EXERCISE INPUT: Begin

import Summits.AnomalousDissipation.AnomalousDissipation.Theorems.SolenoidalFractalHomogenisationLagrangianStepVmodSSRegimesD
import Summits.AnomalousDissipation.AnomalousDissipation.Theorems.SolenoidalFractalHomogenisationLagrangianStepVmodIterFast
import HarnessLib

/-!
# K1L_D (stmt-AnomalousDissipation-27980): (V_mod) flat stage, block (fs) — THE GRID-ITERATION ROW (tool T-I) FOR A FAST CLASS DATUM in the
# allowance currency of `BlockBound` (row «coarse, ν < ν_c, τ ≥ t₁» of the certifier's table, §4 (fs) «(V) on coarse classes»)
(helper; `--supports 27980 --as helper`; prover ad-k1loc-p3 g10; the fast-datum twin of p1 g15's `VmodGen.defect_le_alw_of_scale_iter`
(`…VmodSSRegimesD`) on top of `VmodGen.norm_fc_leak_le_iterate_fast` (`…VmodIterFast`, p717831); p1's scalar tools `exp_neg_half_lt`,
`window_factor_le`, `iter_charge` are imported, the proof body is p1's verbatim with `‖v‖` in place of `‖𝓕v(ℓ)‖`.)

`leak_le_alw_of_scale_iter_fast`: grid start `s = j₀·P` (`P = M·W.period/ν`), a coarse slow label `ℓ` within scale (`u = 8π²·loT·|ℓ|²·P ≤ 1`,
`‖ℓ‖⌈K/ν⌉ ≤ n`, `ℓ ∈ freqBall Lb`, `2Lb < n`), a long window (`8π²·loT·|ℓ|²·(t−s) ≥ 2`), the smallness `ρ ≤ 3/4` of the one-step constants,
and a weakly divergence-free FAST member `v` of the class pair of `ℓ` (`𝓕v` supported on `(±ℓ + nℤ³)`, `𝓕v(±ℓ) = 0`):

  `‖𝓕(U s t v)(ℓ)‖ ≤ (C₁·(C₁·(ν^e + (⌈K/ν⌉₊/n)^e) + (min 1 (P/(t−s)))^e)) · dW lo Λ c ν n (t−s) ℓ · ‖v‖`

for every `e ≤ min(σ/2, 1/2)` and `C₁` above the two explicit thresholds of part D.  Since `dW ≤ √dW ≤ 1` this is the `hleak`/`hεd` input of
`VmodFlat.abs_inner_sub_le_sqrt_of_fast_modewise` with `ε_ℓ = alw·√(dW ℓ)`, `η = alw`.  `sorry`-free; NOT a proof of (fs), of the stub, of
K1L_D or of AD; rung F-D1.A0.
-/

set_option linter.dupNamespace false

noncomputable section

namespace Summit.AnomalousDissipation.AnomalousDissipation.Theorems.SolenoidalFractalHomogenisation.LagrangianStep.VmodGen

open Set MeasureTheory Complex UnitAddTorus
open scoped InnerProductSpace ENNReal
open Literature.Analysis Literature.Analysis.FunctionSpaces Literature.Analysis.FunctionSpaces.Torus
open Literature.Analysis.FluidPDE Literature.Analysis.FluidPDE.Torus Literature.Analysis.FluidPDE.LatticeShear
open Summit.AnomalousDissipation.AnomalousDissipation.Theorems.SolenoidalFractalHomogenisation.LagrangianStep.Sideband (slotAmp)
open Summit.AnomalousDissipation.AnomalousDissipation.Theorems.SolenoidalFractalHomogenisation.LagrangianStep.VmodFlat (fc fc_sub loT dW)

EXERCISE INPUT: End

## WHAT YOU NEED TO DO:
Lines holding "free" in the listing above: report how many there are, with the number alone.

## THE ANSWER:
2